Payerne Air Base is a military airfield of the Swiss Air Force north of Payerne in Switzerland, located approximately halfway between Lausanne and Bern.

==History==
In 2004 the International Air Show Air04 was held at Payerne.

On 8 July 2010, Payerne Air Base was the location from which the long-range experimental solar-powered aircraft Solar Impulse 1 achieved the world's first crewed 26-hour solar-powered flight. Payerne also became the home base for the successor Solar Impulse 2 (HB-SIB) aircraft, with the aircraft's first flight made from Payerne on 2 June 2014.

From 30 August 2014 to 7 September 2014 the International Airshow Air14 took place at Payerne AFB.

==Today==
Payerne AB is the home of the F/A-18 Hornet squadrons Fliegerstaffel 17 Falcons and Fliegerstaffel 18 Panthers, the militia F-5E Tiger II squadron Fliegerstaffel 6 Ducks and of the transport squadron Lufttransportstaffel 1. Every aircraft type of the Swiss Air Force can be seen operating from Payerne.

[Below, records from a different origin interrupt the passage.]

import Mathlib
import Summits.QuantumFields.YangMills.Theses.CovariantCurrentDoor
import Summits.QuantumFields.YangMills.Theorems.CovariantCurrentDoorCurrentStateOrthogonal
import Summits.QuantumFields.YangMills.Theorems.TransportFieldSmoothedFieldCovariance
import HarnessLib

/-!
# Item `CovariantCurrentDoor.CurrentStatePhysical` ⟨stmt-QuantumFields-23381⟩ — CLOSED: the covariant-current state `XΩ` is PHYSICAL and
# orthogonal to the vacuum

`currentStatePhysical_proof : Summit.QuantumFields.YangMills.Theses.CovariantCurrentDoor.CurrentStatePhysical`.  Assembly of the transport-field
regularity kit: `XΩ = Σ_x ∂_t|₀ Ω(U[(x,0) ↦ U_{(x,0)} expPauli(t b_{x+ê₀}(U))])` is
* measurable and bounded — each summand is CONTINUOUS on the compact configuration space (`TransportField.continuous_deriv_vacuum_rightShift`,
  Feynman–Hellmann tranches 1–3b; continuity of the direction field `b`, stub file of ⟨23379⟩);
* gauge invariant — the smoothed field is covariant, `B(U^g)_s = g_s B(U)_s g_s⁻¹` (`smoothedField_gaugeTransform`), `𝔰𝔲(2)`-valued
  (`smoothedField_su2`), and Print's chart is `Ad`-equivariant in colour coordinates (`expPauli_colour_conj`), so the shifted configuration
  transforms as `(U^g)_t = (U_t)^g` (`update_gaugeTransform_conj`) and `Ω` is gauge invariant;
* zero-flux — `B(twist U) = B(U)` (`smoothedField_twist`) and `(twist U)_t = twist(U_t)` (`update_twist`), `Ω` is twist invariant;
* orthogonal to `Ω` — `l2_current_vacuum_eq_zero` (file `CovariantCurrentDoorCurrentStateOrthogonal`).
HONEST FRAMING: a support item of LINE g17-B; the cruxes `CurrentCommutatorCeiling` / `CurrentNormFloor`, K2a and the YM mass gap are NOT proved.
No `sorry`, no new axiom, no new definition.  References: [cite: ReedSimonIV1978, Thm. XIII.43]; [cite: Balaban1985UV3, p. 260]; [cite: Luscher1983, §2].
-/

set_option autoImplicit false

noncomputable section

open MeasureTheory Filter Topology
open scoped BigOperators
open Literature.MathematicalPhysics.QuantumFieldTheory (GaugeConfig Site Edge gaugeTransform)
open Literature.MathematicalPhysics.QuantumLattice (secondCountableTopology_su2)
open Literature.MathematicalPhysics.QuantumFieldTheory.Balaban1983to89.B10Eq18SigmaSU2 (pauli)
open Literature.MathematicalPhysics.QuantumFieldTheory.Balaban1983to89.B10Eq18SigmaSU2Haar (expPauli)
open Summit.QuantumFields.YangMills.Theorems.EquipartitionPinsProbe.TangentSteinFiniteBeta (exists_abs_le_of_continuous)

namespace Summit.QuantumFields.YangMills.Theorems.CovariantCurrentDoor

open Summit.QuantumFields.YangMills.Theorems.FemtoTransferGap
open Summit.QuantumFields.YangMills.Theorems.TransportField

variable {L : ℕ} [NeZero L]

/-! ## §1 The shifted configuration transforms covariantly -/

omit [NeZero L] in
/-- `U^g[e ↦ (U^g)_e · h E h⁻¹] = (U[e ↦ U_e E])^g` with `h = g(x+ê₀)`, `e = (x,0)`. [folklore] -/
theorem update_gaugeTransform_conj (g : Site 3 L → SU2) (U : GaugeConfig 3 L SU2) (x : Site 3 L) (E : SU2) :
    Function.update (gaugeTransform g U) (x, (0 : Fin 3))
        (gaugeTransform g U (x, (0 : Fin 3)) * (g (x.shift 0) * E * (g (x.shift 0))⁻¹)) =
      gaugeTransform g (Function.update U (x, (0 : Fin 3)) (U (x, (0 : Fin 3)) * E)) := by
  funext e
  by_cases he : e = (x, (0 : Fin 3))
  · subst he
    simp only [Function.update_self, gaugeTransform]
    group
  · simp only [Function.update_of_ne he, gaugeTransform]

omit [NeZero L] in
/-- `(twist U)[e ↦ (twist U)_e E] = twist (U[e ↦ U_e E])` (the twist multiplies links on the left). [folklore] -/
theorem update_twist (k : Fin 3) (z : SU2) (U : GaugeConfig 3 L SU2) (x : Site 3 L) (E : SU2) :
    Function.update (twist k z U) (x, (0 : Fin 3)) (twist k z U (x, (0 : Fin 3)) * E) =
      twist k z (Function.update U (x, (0 : Fin 3)) (U (x, (0 : Fin 3)) * E)) := by
  funext e
  by_cases he : e = (x, (0 : Fin 3))
  · subst he
    simp only [Function.update_self, twist]
    split_ifs <;> simp [mul_assoc]
  · simp only [Function.update_of_ne he, twist]

/-! ## §2 The direction field transforms by `Ad`, and the one-link derivative of `Ω` is invariant -/

/-- **Gauge covariance of the current's direction**: `expPauli (t • b_s(U^g)) = g_s · expPauli (t • b_s(U)) · g_s⁻¹`. [cite: Balaban1985UV3, p. 260] -/
theorem expPauli_dir_gaugeTransform (n : ℕ) (g : Site 3 L → SU2) (U : GaugeConfig 3 L SU2) (s : Site 3 L) (t : ℝ) :
    expPauli (t • ((EuclideanSpace.equiv (Fin 3) ℝ).symm fun a => (-(Complex.I / 2) * (pauli a * (((fun m : Site 3 L → Matrix (Fin 2) (Fin 2) ℂ => fun s : Site 3 L =>
          (1 / 5 : ℂ) • (m s + ∑ i ∈ ({1, 2} : Finset (Fin 3)),
            (su2Rep ((gaugeTransform g U) (s, i)) * m (s.shift i) * su2Rep ((gaugeTransform g U) (s, i))⁻¹ +
              su2Rep ((gaugeTransform g U) (s - Pi.single i 1, i))⁻¹ * m (s - Pi.single i 1) * su2Rep ((gaugeTransform g U) (s - Pi.single i 1, i))))))^[n] (fun s : Site 3 L =>
          ((su2Rep (polyakovSite s (gaugeTransform g U) ((0 : Site 3 1), (1 : Fin 3)))).trace.re : ℂ) •
            ((1 / 2 : ℂ) • (su2Rep (polyakovSite s (gaugeTransform g U) ((0 : Site 3 1), (1 : Fin 3))) - su2Rep (polyakovSite s (gaugeTransform g U) ((0 : Site 3 1), (1 : Fin 3)))⁻¹))) s)).trace).re)) =
      g s * expPauli (t • ((EuclideanSpace.equiv (Fin 3) ℝ).symm fun a => (-(Complex.I / 2) * (pauli a * (((fun m : Site 3 L → Matrix (Fin 2) (Fin 2) ℂ => fun s : Site 3 L =>
          (1 / 5 : ℂ) • (m s + ∑ i ∈ ({1, 2} : Finset (Fin 3)),
            (su2Rep (U (s, i)) * m (s.shift i) * su2Rep (U (s, i))⁻¹ +
              su2Rep (U (s - Pi.single i 1, i))⁻¹ * m (s - Pi.single i 1) * su2Rep (U (s - Pi.single i 1, i))))))^[n] (fun s : Site 3 L =>
          ((su2Rep (polyakovSite s U ((0 : Site 3 1), (1 : Fin 3)))).trace.re : ℂ) •
            ((1 / 2 : ℂ) • (su2Rep (polyakovSite s U ((0 : Site 3 1), (1 : Fin 3))) - su2Rep (polyakovSite s U ((0 : Site 3 1), (1 : Fin 3)))⁻¹))) s)).trace).re)) * (g s)⁻¹ := by
  rw [smoothedField_gaugeTransform n g U]
  obtain ⟨hH, htr⟩ := smoothedField_su2 n U s
  exact expPauli_colour_conj (g s) _ hH htr t

/-- **Gauge invariance of each one-link derivative of the vacuum.** [cite: ReedSimonIV1978, Thm. XIII.43] -/
theorem deriv_current_gaugeTransform (β : ℝ) {Ω : GaugeConfig 3 L SU2 → ℝ} (hΩ : IsPhys Ω) (g : Site 3 L → SU2)
    (U : GaugeConfig 3 L SU2) (x : Site 3 L) :
    deriv (fun t : ℝ => Ω (Function.update (gaugeTransform g U) (x, (0 : Fin 3)) ((gaugeTransform g U) (x, (0 : Fin 3)) * expPauli (t • ((EuclideanSpace.equiv (Fin 3) ℝ).symm fun a => (-(Complex.I / 2) * (pauli a * (((fun m : Site 3 L → Matrix (Fin 2) (Fin 2) ℂ => fun s : Site 3 L =>
          (1 / 5 : ℂ) • (m s + ∑ i ∈ ({1, 2} : Finset (Fin 3)),
            (su2Rep ((gaugeTransform g U) (s, i)) * m (s.shift i) * su2Rep ((gaugeTransform g U) (s, i))⁻¹ +
              su2Rep ((gaugeTransform g U) (s - Pi.single i 1, i))⁻¹ * m (s - Pi.single i 1) * su2Rep ((gaugeTransform g U) (s - Pi.single i 1, i))))))^[L ^ 2 * (⌈Real.log β⌉₊ + 1)] (fun s : Site 3 L =>
          ((su2Rep (polyakovSite s (gaugeTransform g U) ((0 : Site 3 1), (1 : Fin 3)))).trace.re : ℂ) •
            ((1 / 2 : ℂ) • (su2Rep (polyakovSite s (gaugeTransform g U) ((0 : Site 3 1), (1 : Fin 3))) - su2Rep (polyakovSite s (gaugeTransform g U) ((0 : Site 3 1), (1 : Fin 3)))⁻¹))) ((x).shift 0))).trace).re))))) 0 =
      deriv (fun t : ℝ => Ω (Function.update U (x, (0 : Fin 3)) (U (x, (0 : Fin 3)) * expPauli (t • ((EuclideanSpace.equiv (Fin 3) ℝ).symm fun a => (-(Complex.I / 2) * (pauli a * (((fun m : Site 3 L → Matrix (Fin 2) (Fin 2) ℂ => fun s : Site 3 L =>
          (1 / 5 : ℂ) • (m s + ∑ i ∈ ({1, 2} : Finset (Fin 3)),
            (su2Rep (U (s, i)) * m (s.shift i) * su2Rep (U (s, i))⁻¹ +
              su2Rep (U (s - Pi.single i 1, i))⁻¹ * m (s - Pi.single i 1) * su2Rep (U (s - Pi.single i 1, i))))))^[L ^ 2 * (⌈Real.log β⌉₊ + 1)] (fun s : Site 3 L =>
          ((su2Rep (polyakovSite s U ((0 : Site 3 1), (1 : Fin 3)))).trace.re : ℂ) •
            ((1 / 2 : ℂ) • (su2Rep (polyakovSite s U ((0 : Site 3 1), (1 : Fin 3))) - su2Rep (polyakovSite s U ((0 : Site 3 1), (1 : Fin 3)))⁻¹))) ((x).shift 0))).trace).re))))) 0 := by
  congr 1
  funext t
  rw [expPauli_dir_gaugeTransform, update_gaugeTransform_conj, hΩ.gaugeInv]

/-- **Twist invariance of each one-link derivative of the vacuum.** [cite: ReedSimonIV1978, Thm. XIII.43] -/
theorem deriv_current_twist (β : ℝ) {Ω : GaugeConfig 3 L SU2 → ℝ} (hΩ : IsPhys Ω) (k : Fin 3) {z : SU2}
    (hz : z ∈ Subgroup.center SU2) (U : GaugeConfig 3 L SU2) (x : Site 3 L) :
    deriv (fun t : ℝ => Ω (Function.update (twist k z U) (x, (0 : Fin 3)) ((twist k z U) (x, (0 : Fin 3)) * expPauli (t • ((EuclideanSpace.equiv (Fin 3) ℝ).symm fun a => (-(Complex.I / 2) * (pauli a * (((fun m : Site 3 L → Matrix (Fin 2) (Fin 2) ℂ => fun s : Site 3 L =>
          (1 / 5 : ℂ) • (m s + ∑ i ∈ ({1, 2} : Finset (Fin 3)),
            (su2Rep ((twist k z U) (s, i)) * m (s.shift i) * su2Rep ((twist k z U) (s, i))⁻¹ +
              su2Rep ((twist k z U) (s - Pi.single i 1, i))⁻¹ * m (s - Pi.single i 1) * su2Rep ((twist k z U) (s - Pi.single i 1, i))))))^[L ^ 2 * (⌈Real.log β⌉₊ + 1)] (fun s : Site 3 L =>
          ((su2Rep (polyakovSite s (twist k z U) ((0 : Site 3 1), (1 : Fin 3)))).trace.re : ℂ) •
            ((1 / 2 : ℂ) • (su2Rep (polyakovSite s (twist k z U) ((0 : Site 3 1), (1 : Fin 3))) - su2Rep (polyakovSite s (twist k z U) ((0 : Site 3 1), (1 : Fin 3)))⁻¹))) ((x).shift 0))).trace).re))))) 0 =
      deriv (fun t : ℝ => Ω (Function.update U (x, (0 : Fin 3)) (U (x, (0 : Fin 3)) * expPauli (t • ((EuclideanSpace.equiv (Fin 3) ℝ).symm fun a => (-(Complex.I / 2) * (pauli a * (((fun m : Site 3 L → Matrix (Fin 2) (Fin 2) ℂ => fun s : Site 3 L =>
          (1 / 5 : ℂ) • (m s + ∑ i ∈ ({1, 2} : Finset (Fin 3)),
            (su2Rep (U (s, i)) * m (s.shift i) * su2Rep (U (s, i))⁻¹ +
              su2Rep (U (s - Pi.single i 1, i))⁻¹ * m (s - Pi.single i 1) * su2Rep (U (s - Pi.single i 1, i))))))^[L ^ 2 * (⌈Real.log β⌉₊ + 1)] (fun s : Site 3 L =>
          ((su2Rep (polyakovSite s U ((0 : Site 3 1), (1 : Fin 3)))).trace.re : ℂ) •
            ((1 / 2 : ℂ) • (su2Rep (polyakovSite s U ((0 : Site 3 1), (1 : Fin 3))) - su2Rep (polyakovSite s U ((0 : Site 3 1), (1 : Fin 3)))⁻¹))) ((x).shift 0))).trace).re))))) 0 := by
  rw [smoothedField_twist _ k hz U]
  congr 1
  funext t
  rw [update_twist, hΩ.zeroFlux k z hz]

/-! ## §3 `XΩ` is physical -/

/-- ★ **`XΩ` is a physical zero-flux test function** (measurable, bounded, gauge invariant, twist invariant). [cite: ReedSimonIV1978, Thm. XIII.43] -/
theorem isPhys_current (β : ℝ) {Ω : GaugeConfig 3 L SU2 → ℝ} (hΩ : IsPhys Ω) (heig : transferApply β Ω = topValue su2Rep L β • Ω) :
    IsPhys (fun U : GaugeConfig 3 L SU2 => (∑ x : Site 3 L, deriv (fun t : ℝ => Ω (Function.update U (x, (0 : Fin 3)) (U (x, (0 : Fin 3)) * expPauli (t • ((EuclideanSpace.equiv (Fin 3) ℝ).symm fun a => (-(Complex.I / 2) * (pauli a * (((fun m : Site 3 L → Matrix (Fin 2) (Fin 2) ℂ => fun s : Site 3 L =>
          (1 / 5 : ℂ) • (m s + ∑ i ∈ ({1, 2} : Finset (Fin 3)),
            (su2Rep (U (s, i)) * m (s.shift i) * su2Rep (U (s, i))⁻¹ +
              su2Rep (U (s - Pi.single i 1, i))⁻¹ * m (s - Pi.single i 1) * su2Rep (U (s - Pi.single i 1, i))))))^[L ^ 2 * (⌈Real.log β⌉₊ + 1)] (fun s : Site 3 L =>
          ((su2Rep (polyakovSite s U ((0 : Site 3 1), (1 : Fin 3)))).trace.re : ℂ) •
            ((1 / 2 : ℂ) • (su2Rep (polyakovSite s U ((0 : Site 3 1), (1 : Fin 3))) - su2Rep (polyakovSite s U ((0 : Site 3 1), (1 : Fin 3)))⁻¹))) ((x).shift 0))).trace).re))))) 0)) := by
  haveI : SecondCountableTopology SU2 := secondCountableTopology_su2
  have hB := continuous_smoothedField (L := L) (L ^ 2 * (⌈Real.log β⌉₊ + 1))
  have hdir : ∀ x : Site 3 L, Continuous fun U : GaugeConfig 3 L SU2 => ((EuclideanSpace.equiv (Fin 3) ℝ).symm fun a => (-(Complex.I / 2) * (pauli a * (((fun m : Site 3 L → Matrix (Fin 2) (Fin 2) ℂ => fun s : Site 3 L =>
          (1 / 5 : ℂ) • (m s + ∑ i ∈ ({1, 2} : Finset (Fin 3)),
            (su2Rep (U (s, i)) * m (s.shift i) * su2Rep (U (s, i))⁻¹ +
              su2Rep (U (s - Pi.single i 1, i))⁻¹ * m (s - Pi.single i 1) * su2Rep (U (s - Pi.single i 1, i))))))^[L ^ 2 * (⌈Real.log β⌉₊ + 1)] (fun s : Site 3 L =>
          ((su2Rep (polyakovSite s U ((0 : Site 3 1), (1 : Fin 3)))).trace.re : ℂ) •
            ((1 / 2 : ℂ) • (su2Rep (polyakovSite s U ((0 : Site 3 1), (1 : Fin 3))) - su2Rep (polyakovSite s U ((0 : Site 3 1), (1 : Fin 3)))⁻¹))) ((x).shift 0))).trace).re) :=
    fun x => continuous_colourOf ((continuous_apply (x.shift 0)).comp hB)
  have hcont : Continuous fun U : GaugeConfig 3 L SU2 => (∑ x : Site 3 L, deriv (fun t : ℝ => Ω (Function.update U (x, (0 : Fin 3)) (U (x, (0 : Fin 3)) * expPauli (t • ((EuclideanSpace.equiv (Fin 3) ℝ).symm fun a => (-(Complex.I / 2) * (pauli a * (((fun m : Site 3 L → Matrix (Fin 2) (Fin 2) ℂ => fun s : Site 3 L =>
          (1 / 5 : ℂ) • (m s + ∑ i ∈ ({1, 2} : Finset (Fin 3)),
            (su2Rep (U (s, i)) * m (s.shift i) * su2Rep (U (s, i))⁻¹ +
              su2Rep (U (s - Pi.single i 1, i))⁻¹ * m (s - Pi.single i 1) * su2Rep (U (s - Pi.single i 1, i))))))^[L ^ 2 * (⌈Real.log β⌉₊ + 1)] (fun s : Site 3 L =>
          ((su2Rep (polyakovSite s U ((0 : Site 3 1), (1 : Fin 3)))).trace.re : ℂ) •
            ((1 / 2 : ℂ) • (su2Rep (polyakovSite s U ((0 : Site 3 1), (1 : Fin 3))) - su2Rep (polyakovSite s U ((0 : Site 3 1), (1 : Fin 3)))⁻¹))) ((x).shift 0))).trace).re))))) 0) :=
    continuous_finsetSum _ fun x _ => continuous_deriv_vacuum_rightShift β (x, (0 : Fin 3)) (hdir x) hΩ heig
  obtain ⟨C, -, hC⟩ := exists_abs_le_of_continuous hcont
  exact
    { measurable := hcont.measurable
      bounded := ⟨C, hC⟩
      gaugeInv := fun g U => Finset.sum_congr rfl fun x _ => deriv_current_gaugeTransform β hΩ g U x
      zeroFlux := fun k z hz U => Finset.sum_congr rfl fun x _ => deriv_current_twist β hΩ k hz U x }

/-! ## §4 The item -/

/-- ★★★ **`CovariantCurrentDoor.CurrentStatePhysical`** ⟨stmt-QuantumFields-23381⟩: for `β > 0`, every `L` and every normalised physical
vacuum `Ω`, the covariant-current state `XΩ` is physical and `⟨XΩ, Ω⟩ = 0`. [cite: ReedSimonIV1978, Thm. XIII.43] [cite: Balaban1985UV3, p. 260] -/
theorem currentStatePhysical_proof : Summit.QuantumFields.YangMills.Theses.CovariantCurrentDoor.CurrentStatePhysical := by
  intro β hβ L _ Ω hΩ hn heig
  have horth := l2_current_vacuum_eq_zero β hβ L Ω hΩ hn heig
  dsimp only at horth ⊢
  exact ⟨isPhys_current β hΩ heig, horth⟩

end Summit.QuantumFields.YangMills.Theorems.CovariantCurrentDoor

end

It is home to the air investigation division of the Swiss Transportation Safety Investigation Board (STSB, formerly the Swiss Accident Investigation Board or SAIB). Previously this was the head office of the Aircraft Accident Investigation Bureau, before its 2011 merger into the SAIB.

Payerne operates also as alternate airport for Bern-Belp airport for foreign government flights. Located on Payerne AB is also the Military Aviation Museum, Clin d'Ailes. Air Traffic Control is provided by the military branch of Skyguide, Skyguide National.
Payerne is responsible for the education of ground crews (e.g., aircraft mechanic, airport fire fighter) of the Swiss Air Force. Therefore, Payerne is also the main base of the F/A-18C Mock-up X-5098. The F/A-18 flight simulators are also located in Payerne.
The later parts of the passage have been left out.